You know what I hate about prevention? If you do it right, nothing happens. Like, my house has a burglar alarm, but does that make me safe, or is it just that that some thief already looked in my window and said to himself, “Let’s see: VCR, half a bottle of white zinfandel, velcro wallet. Nope.” But you just watch. The day I forget to turn on the alarm the street value of VCRs will skyrocket.
Sometimes, of course, you know prevention is working. Tobacco control efforts over the last decade, for example, have led to significant declines in adult and childhood cigarette use, although smoking remains the single greatest cause of preventable death in the US today. According to the just-released State Of Tobacco Control report from the American Lung Association, states all over the country responded to the resounding success of their smoking prevention efforts by, you guessed it, undoing them.

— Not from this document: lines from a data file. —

import Summits.HodgeConjecture.HodgeConjecture.Theorems.R90S2ArchLocalWeilFamilies      -- ★ FILE 3b (mine): `archLocTorusMeasure`, `archLocWeilFamily` (+ `_atPoint`), `exists_pi_eq_map_archCentralizerPiEquiv`, `map_archQuotPiEquiv_eq`
import HarnessLib

/-!
# R90-TF ∕ S2 «Ch. 12 archimedean block» — `R90S2ArchProductFamilyOfQuotient`: the PRODUCT clause of ★ CARD 3 `isArchStablyNull_of_place` from T2's measure
# convention (W)(C) (orbital-product road FILE 3c — the last link of the L-Π chain ★ FILE 1 → ★ FILE 2 → ★ CARD 3)

Cell `pub/hodgecm-mathlib`, HCML Track R90-TF, section S2 (base `R90-C11`), crux h413 = `stmt-HodgeConjecture-24833`, route of record `HCCMUnconditional`; prover seat
LH4-p05 (g11) (S2 desk K2E1b-plan (g8) deal 2026-09-05T02:23:15Z (4), census «=» 02:38:26Z); lane `--kind proof --supports stmt-HodgeConjecture-24833 --as helper`
(theorems only).  Conventions of ★ FILE 1: no socket, no instance, no notation, no `sorry`; ONE measured `maxHeartbeats` on the transport chain.

## WHAT
T2's `ArchTransfersExistCanonical` binds the archimedean orbital-measure family `mG` of `G_∞ = U(H)(L ⊗ ℝ)` by (W) «`mG [γ] = dν ∕ dt_{out [γ]}` at regular classes»
(★ `OrbitalMeasureFamily.IsQuotientOf`) and (C) «`t` is transported along ★ `archStableCentralizerEquiv` under stable conjugacy».  ★ CARD 3
`isArchStablyNull_of_place` wants, for every regular `γ`, local families `mLoc` with ★ FILE 1's `IsArchProductFamily H (· ∼st γ) mG mLoc`.  This file PRODUCES them
(the local Weil families of ★ FILE 3b):
* `map_archQuotPiEquiv_quotientMeasure_eq_pi` — **for `γ₀ ↔ γ`: `(dν ∕ dt_{γ₀})` in the coordinates `archQuotPiEquiv γ₀` IS `⊗_w (archLocWeilFamily w).atPoint (γ₀)_w`**:
  (C) + ★ FILE 3a «the global transport is the product of the local ones» give `(t γ₀) ≅ ⊗_w τ_w((γ₀)_w)` along `Z(γ₀) ≅ ∏ Z((γ₀)_w)` (Mathlib `Measure.pi_map_pi`); then
  ★ `map_cosetCongr_quotientMeasure` (naturality along `e`, with `ν ≅ ⊗ νw`) and ★ `map_quotientPiHomeomorph_quotientMeasure_pi` («quotient of the products = product of
  the quotients», exact), and ★ FILE 3b `archLocWeilFamily_atPoint`.
* `isArchProductFamily_archLocWeilFamily` — (W) at the class representatives + the previous + ★ FILE 2 `isArchProductFamily_of_map_out_pi` ⟹
  `IsArchProductFamily H (· ∼st γ) mG (w ↦ archLocWeilFamily …)`.
* `exists_isArchProductFamily_of_isQuotientOf` — THE PACKAGED HEAD: T2's (W)(C) VERBATIM + `ν ≅ ⊗ νw` (★ CARD 6 `exists_pi_eq_map_archPiEquivCM` gives `νw` for
  any Haar `ν`) + `γ` regular ⟹ `∃ mLoc, IsArchProductFamily H (· ∼st γ) mG mLoc` ∧ admissibility of every member ∧ per place the local WEIL-FORM certificate with
  (C_w)-coherent torus measures and junk `0` off the local stable class (the handle of the later local stable-vanishing payer, ℓ4 ∕ ℓT2-E (E2)).

HONEST LABEL: measure-theoretic plumbing; pays NO printed input (it turns T2's (W)(C) binders into ★ CARD 3's `hu` product clause; the local vanishing conjunct
stays a letter); HC_CM is proved only modulo the 7 printed citations (2 remaining named inputs: hLiu418 = `stmt-HodgeConjecture-24832`, h413 =
`stmt-HodgeConjecture-24833`) until rung 0 closes.  Count-neutral.

References: [Rogawski1990] §1.7 p. 6, §4.3 (4.3.1) pp. 43–44, §5.4 p. 72; [Shelstad1979] §4 p. 20; [LanglandsShelstad1987] §1.3–1.4; [DeitmarEchterhoff2014] Thm. 1.5.3;
[Folland1995] §2.6 Thm. 2.49.
-/

set_option autoImplicit false
set_option linter.dupNamespace false  -- the route namespace `Summit.HodgeConjecture.HodgeConjecture.…` repeats a component by design (as ★ FILE 1)

noncomputable section

open MeasureTheory NumberField NumberField.InfinitePlace
open scoped Matrix MatrixGroups Classical
open Literature.NumberTheory.Automorphic Literature.NumberTheory.Automorphic.UnitaryGroup
open Literature.NumberTheory.Rogawski1990
open Literature.LinearAlgebra.Matrix
open Literature.MeasureTheory.Group

namespace Summit.HodgeConjecture.HodgeConjecture.R90.S2

/-! ## §7 The product clause of ★ CARD 3 from T2's (W)(C) -/

section Product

To quote the restrained language of the report, most states in 2011 “failed miserably” at tobacco control policy. New Hampshire, whose stunning child health statistics drive Tarheel pediatricians like me wild with envy, took a step closer to our part of the county by actually cutting their cigarette tax by ten cents. Now if we can just get them to subsidize pork rinds.... But we here in North Carolina are determined to win the race to the bottom, completely defunding our own tobacco control foundation, the Health And Wellness Trust Fund. It will heretofore be known as the HAWEBA (Health And Wellness Empty Bank Account). Take that, Yankees!
If you think that convincing a state that garners $431 million in revenue from tobacco sales to discourage tobacco sales is tough, you should try getting teens to wear sunscreen! According to a new study in Pediatrics, kids’ rates of sunscreen use drops from a disappointing 50% in fifth grade to a just-plain-sad 25% by eighth grade. The problem here is obvious: the only 14-year-olds who can spell melanoma, much less envision dying of it, are hypochondriacs. Kids simply cannot imagine having the sort of leathery skin I’m just now coming to enjoy, much less conceptualize how last summer’s sunburn might prove lethal in two or three decades. I have only one message for those kids: if Heidi Klum and Seal can divorce, anything can happen!
Finally, a study in the Journal of Pediatrics should give pediatricians a moment of smugness: when it comes to suspecting child abuse, we’re not racist! Nope, we’re classist. Pediatricians presented with a hypothetical case of a toddler with a suspicious leg fracture cared not about the color of the parents’ skin when it came to investigating child abuse. But if the parents seemed more likely to live across our lawns than to mow our lawns, we had a harder time imaging they might hurt a child. To those pediatricians I have only one message: in a world where Wikileaks founder and international fugitive Julian Assange can host a televised talk show, anything can happen.
Okay, one thing can’t happen. The movie Extremely Loud And Incredibly Close cannot, in anyone’s wildest imagination, win an Oscar. But when it comes to prevention, you can never be too careful.